Willem de Rooij KW Institute for Contemporary Art / Berlin

November 23, 2017

While the eyes grow accustomed to the half-light of KW’s central ground-floor gallery, the ears are exposed to the swelling cries of sled dog communities at dusk in Ilulissat, Greenland. As if from a choir, an assembly, or a scattered crowd of wailers, their howling rises up through twelve speakers positioned around a square of benches installed in the center of the hall.

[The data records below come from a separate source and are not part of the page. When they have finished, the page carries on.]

/-- **The averaging operator preserves `q`-means**: with `(T F) ω · r ω = m_F ω` and `q = p · r`,
`∑ q (T F) = ∑ q F` (symmetry of the pairing). [folklore] -/
theorem averaging_mean (p : Ω → ℝ) (χ : Ω → Ω → ℝ) (hχ : ∀ ω η, χ ω η = χ η ω) (F TF : Ω → ℝ)
    (hTF : ∀ ω, TF ω * (∑ η, p η * χ ω η) = ∑ η, p η * (F η * χ ω η)) :
    ∑ ω, p ω * (∑ η, p η * χ ω η) * TF ω = ∑ ω, p ω * (∑ η, p η * χ ω η) * F ω := by
  have h1 : ∑ ω, p ω * (∑ η, p η * χ ω η) * TF ω = ∑ ω, p ω * ((fun _ => (1 : ℝ)) ω * ∑ η, p η * (F η * χ ω η)) :=
    Finset.sum_congr rfl fun ω _ => by rw [one_mul, ← hTF ω]; ring
  have h2 : ∑ ω, p ω * (∑ η, p η * χ ω η) * F ω = ∑ ω, p ω * (F ω * ∑ η, p η * ((fun _ => (1 : ℝ)) η * χ ω η)) :=
    Finset.sum_congr rfl fun ω _ => by simp only [one_mul]; ring
  rw [h1, h2, sum_mul_kernelSum_comm p χ hχ]

/-- **One step of the iteration.**  With `r ω = ∑_η p η χ ω η`, `m_X ω = ∑_η p η X η χ ω η` and the averaging operator
characterised by `(T X) ω · r ω = m_X ω`: if `m_F ω · m_G ω ≤ m_{FG} ω · r ω` for every `ω` (positive association of the
compatible configurations seen from `ω`), then `B(TF, TG) ≤ B(F, G)` for the two-copy form with weights `q = p · r`.
[folklore] -/
theorem twoCopyForm_step (p : Ω → ℝ) (hp : ∀ ω, 0 ≤ p ω) (χ : Ω → Ω → ℝ) (hχ : ∀ ω η, χ ω η = χ η ω)
    (hχ0 : ∀ ω η, 0 ≤ χ ω η) (F G TF TG : Ω → ℝ)
    (hTF : ∀ ω, TF ω * (∑ η, p η * χ ω η) = ∑ η, p η * (F η * χ ω η))
    (hTG : ∀ ω, TG ω * (∑ η, p η * χ ω η) = ∑ η, p η * (G η * χ ω η))
    (hPA : ∀ ω, (∑ η, p η * (F η * χ ω η)) * (∑ η, p η * (G η * χ ω η)) ≤
      (∑ η, p η * (F η * G η * χ ω η)) * (∑ η, p η * χ ω η)) :
    (∑ ω, p ω * (∑ η, p η * χ ω η) * (TF ω * TG ω)) * (∑ ω, p ω * (∑ η, p η * χ ω η)) -
        (∑ ω, p ω * (∑ η, p η * χ ω η) * TF ω) * (∑ ω, p ω * (∑ η, p η * χ ω η) * TG ω) ≤
      (∑ ω, p ω * (∑ η, p η * χ ω η) * (F ω * G ω)) * (∑ ω, p ω * (∑ η, p η * χ ω η)) -
        (∑ ω, p ω * (∑ η, p η * χ ω η) * F ω) * (∑ ω, p ω * (∑ η, p η * χ ω η) * G ω) := by
  -- abbreviations
  set r : Ω → ℝ := fun ω => ∑ η, p η * χ ω η with hr
  have hr0 : ∀ ω, 0 ≤ r ω := fun ω => Finset.sum_nonneg fun η _ => mul_nonneg (hp η) (hχ0 ω η)
  -- if `r ω = 0` every compatible term vanishes
  have hzero : ∀ ω, r ω = 0 → ∀ X : Ω → ℝ, ∑ η, p η * (X η * χ ω η) = 0 := by
    intro ω hω X
    have hterm : ∀ η, p η * χ ω η = 0 := fun η =>
      (Finset.sum_eq_zero_iff_of_nonneg fun η _ => mul_nonneg (hp η) (hχ0 ω η)).1 hω η (Finset.mem_univ η)
    exact Finset.sum_eq_zero fun η _ => by
      calc p η * (X η * χ ω η) = X η * (p η * χ ω η) := by ring
        _ = 0 := by rw [hterm η, mul_zero]
  -- (i) the `T`-averages have the same `q`-means
  have hmeanF : ∑ ω, p ω * r ω * TF ω = ∑ ω, p ω * r ω * F ω := averaging_mean p χ hχ F TF hTF
  have hmeanG : ∑ ω, p ω * r ω * TG ω = ∑ ω, p ω * r ω * G ω := averaging_mean p χ hχ G TG hTG
  -- (ii) the mixed moment does not increase
  have hFG : ∑ ω, p ω * r ω * (F ω * G ω) = ∑ ω, p ω * ∑ η, p η * (F η * G η * χ ω η) := by
    have h2 : ∑ ω, p ω * r ω * (F ω * G ω) =
        ∑ ω, p ω * ((fun ω => F ω * G ω) ω * ∑ η, p η * ((fun _ => (1 : ℝ)) η * χ ω η)) :=
      Finset.sum_congr rfl fun ω _ => by simp only [one_mul, hr]; ring
    rw [h2, ← sum_mul_kernelSum_comm p χ hχ]
    exact Finset.sum_congr rfl fun ω _ => by simp only [one_mul]
  have hmix : ∑ ω, p ω * r ω * (TF ω * TG ω) ≤ ∑ ω, p ω * r ω * (F ω * G ω) := by
    rw [hFG]
    refine Finset.sum_le_sum fun ω _ => ?_
    rcases (hr0 ω).eq_or_lt with hω | hω
    · -- `r ω = 0`: both sides vanish
      have h0 := hzero ω hω.symm (fun η => F η * G η)
      rw [← hω, h0, mul_zero, zero_mul]
    · -- `r ω > 0`: `r · TF · TG = m_F m_G / r ≤ m_{FG}`
      rw [mul_assoc]
      refine mul_le_mul_of_nonneg_left ?_ (hp ω)
      have hkey : r ω * (TF ω * TG ω) * r ω ≤ (∑ η, p η * (F η * G η * χ ω η)) * r ω := by
        calc r ω * (TF ω * TG ω) * r ω = (TF ω * r ω) * (TG ω * r ω) := by ring
          _ = (∑ η, p η * (F η * χ ω η)) * (∑ η, p η * (G η * χ ω η)) := by rw [hTF ω, hTG ω]
          _ ≤ _ := hPA ω
      exact le_of_mul_le_mul_right hkey hω
  -- (iii) assemble
  have hq0 : 0 ≤ ∑ ω, p ω * r ω := Finset.sum_nonneg fun ω _ => mul_nonneg (hp ω) (hr0 ω)
  rw [hmeanF, hmeanG]
  exact sub_le_sub_right (mul_le_mul_of_nonneg_right hmix hq0) _

/-- **Doeblin contraction of the averaging operator.**  If a fixed indicator `χ⋆ ≤ χ ω ·` of mass `δ = ∑ p χ⋆ > 0` is compatible with
every `ω` (and `∑ p = 1`, `χ ≤ 1`), then `a ≤ F ≤ a + L` implies `a' ≤ T F ≤ a' + (1 − δ) L` for a suitable `a'`. [folklore] -/
theorem averaging_contraction (p : Ω → ℝ) (hp : ∀ ω, 0 ≤ p ω) (hsum : ∑ ω, p ω = 1) (χ : Ω → Ω → ℝ)
    (hχ1 : ∀ ω η, χ ω η ≤ 1) (χs : Ω → ℝ) (hχs0 : ∀ η, 0 ≤ χs η) (hχs : ∀ ω η, χs η ≤ χ ω η)
    (δ : ℝ) (hδ : δ = ∑ η, p η * χs η) (hδpos : 0 < δ) (F TF : Ω → ℝ)
    (hTF : ∀ ω, TF ω * (∑ η, p η * χ ω η) = ∑ η, p η * (F η * χ ω η))
    (a L : ℝ) (hF : ∀ ω, a ≤ F ω ∧ F ω ≤ a + L) :
    ∃ a' : ℝ, ∀ ω, a' ≤ TF ω ∧ TF ω ≤ a' + (1 - δ) * L := by
  refine ⟨a + ((∑ η, p η * (F η * χs η)) - δ * a), fun ω => ?_⟩
  have hχ0 : ∀ η, 0 ≤ χ ω η := fun η => (hχs0 η).trans (hχs ω η)
  -- `δ ≤ r ≤ 1`
  have hδr : δ ≤ ∑ η, p η * χ ω η := by
    rw [hδ]; exact Finset.sum_le_sum fun η _ => mul_le_mul_of_nonneg_left (hχs ω η) (hp η)
  have hr1 : ∑ η, p η * χ ω η ≤ 1 := by
    rw [← hsum]; exact Finset.sum_le_sum fun η _ => by nlinarith [hp η, hχ1 ω η]
  have hrpos : 0 < ∑ η, p η * χ ω η := hδpos.trans_le hδr
  -- the mass outside `χ⋆` carries values in `[a, a + L]`
  have hlow : (∑ η, p η * (F η * χs η)) + ((∑ η, p η * χ ω η) - δ) * a ≤ ∑ η, p η * (F η * χ ω η) := by
    have h : ∀ η, p η * (F η * χs η) + (p η * χ ω η - p η * χs η) * a ≤ p η * (F η * χ ω η) := fun η => by
      nlinarith [mul_nonneg (mul_nonneg (hp η) (sub_nonneg.2 (hχs ω η))) (sub_nonneg.2 (hF η).1)]
    have key := Finset.sum_le_sum fun η (_ : η ∈ Finset.univ) => h η
    rw [Finset.sum_add_distrib, ← Finset.sum_mul, Finset.sum_sub_distrib, ← hδ] at key
    exact key
  have hupp : ∑ η, p η * (F η * χ ω η) ≤ (∑ η, p η * (F η * χs η)) + ((∑ η, p η * χ ω η) - δ) * (a + L) := by
    have h : ∀ η, p η * (F η * χ ω η) ≤ p η * (F η * χs η) + (p η * χ ω η - p η * χs η) * (a + L) := fun η => by
      nlinarith [mul_nonneg (mul_nonneg (hp η) (sub_nonneg.2 (hχs ω η))) (sub_nonneg.2 (hF η).2)]
    have key := Finset.sum_le_sum fun η (_ : η ∈ Finset.univ) => h η
    rw [Finset.sum_add_distrib, ← Finset.sum_mul, Finset.sum_sub_distrib, ← hδ] at key
    exact key
  -- `s - δ a ≥ 0` and `s - δ a - δ L ≤ 0`
  have hs1 : δ * a ≤ ∑ η, p η * (F η * χs η) := by
    have h : ∀ η, p η * χs η * a ≤ p η * (F η * χs η) := fun η => by
      nlinarith [mul_nonneg (mul_nonneg (hp η) (hχs0 η)) (sub_nonneg.2 (hF η).1)]
    have key := Finset.sum_le_sum fun η (_ : η ∈ Finset.univ) => h η
    rw [← Finset.sum_mul, ← hδ] at key
    exact key
  have hs2 : ∑ η, p η * (F η * χs η) ≤ δ * (a + L) := by
    have h : ∀ η, p η * (F η * χs η) ≤ p η * χs η * (a + L) := fun η => by
      nlinarith [mul_nonneg (mul_nonneg (hp η) (hχs0 η)) (sub_nonneg.2 (hF η).2)]
    have key := Finset.sum_le_sum fun η (_ : η ∈ Finset.univ) => h η
    rw [← Finset.sum_mul, ← hδ] at key
    exact key
  have hTFω := hTF ω
  constructor
  · -- lower bound
    refine le_of_mul_le_mul_right ?_ hrpos
    rw [hTFω]
    nlinarith [hlow, hs1, hr1, hrpos, mul_nonneg (sub_nonneg.2 hr1) (sub_nonneg.2 hs1)]
  · -- upper bound
    refine le_of_mul_le_mul_right ?_ hrpos
    rw [hTFω]
    nlinarith [hupp, hs2, hr1, hrpos, mul_nonneg (sub_nonneg.2 hr1) (sub_nonneg.2 hs2)]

Together with the 16-mm film triptych I’m Coming Home in Forty Days (1997), the sound installation Ilulissat (2014) is the pivot point of Willem de Rooij’s “Whiteout.” For this first institutional solo in Berlin after the acclaimed “Intolerance” at Neue Nationalgalerie in 2010, De Rooij has selected works from the past two decades, associating recent pieces with key works from his collaboration with Jeroen de Rijke between 1994 and 2006. The resulting constellation doesn’t purpose to survey; it instead directly addresses the passing of time between then and now as marked by the two central works, both relating to that outlying Greenland town.

I’m Coming Home in Forty Days, with its slow panoramic take of an iceberg near Ilulissat, pared down to its core elements and hovering between depiction and abstraction, is flanked by related works: the C-print Dead Seal (1996–99), the monochrome I’m Coming Home in Forty Days (2001) and various production stills from Blue Table (2004). Juxtaposed with the changeant weaving Blue to Blue (2012), these works appear to be investigations of Coming Home’s traces through space and time.

Meteorologically, a “whiteout” is a disorienting weather condition whereby snowfall or ice causes an optical disappearance of horizon and reference points. In the seventeen years between the capturing of the image and De Rooij’s return to Ilulissat to record the sound, the iceberg melted, Denmark further withdrew its political influence on Greenland, and Jeroen de Rijke passed away. Knowledge of biographical or otherwise contextual facts, however, is not required for one to become acutely aware of one’s own physicality in the spaces of this exhibition. When leaving the building one can hear the howling as if coming from its gut. Be it concerning pure beauty, (geo)politics or an abstract sense of grief, “Whiteout” achieves the maximum impact of the coexistence of reduction and abundance: in here absence is apparent, its presence almost tangible.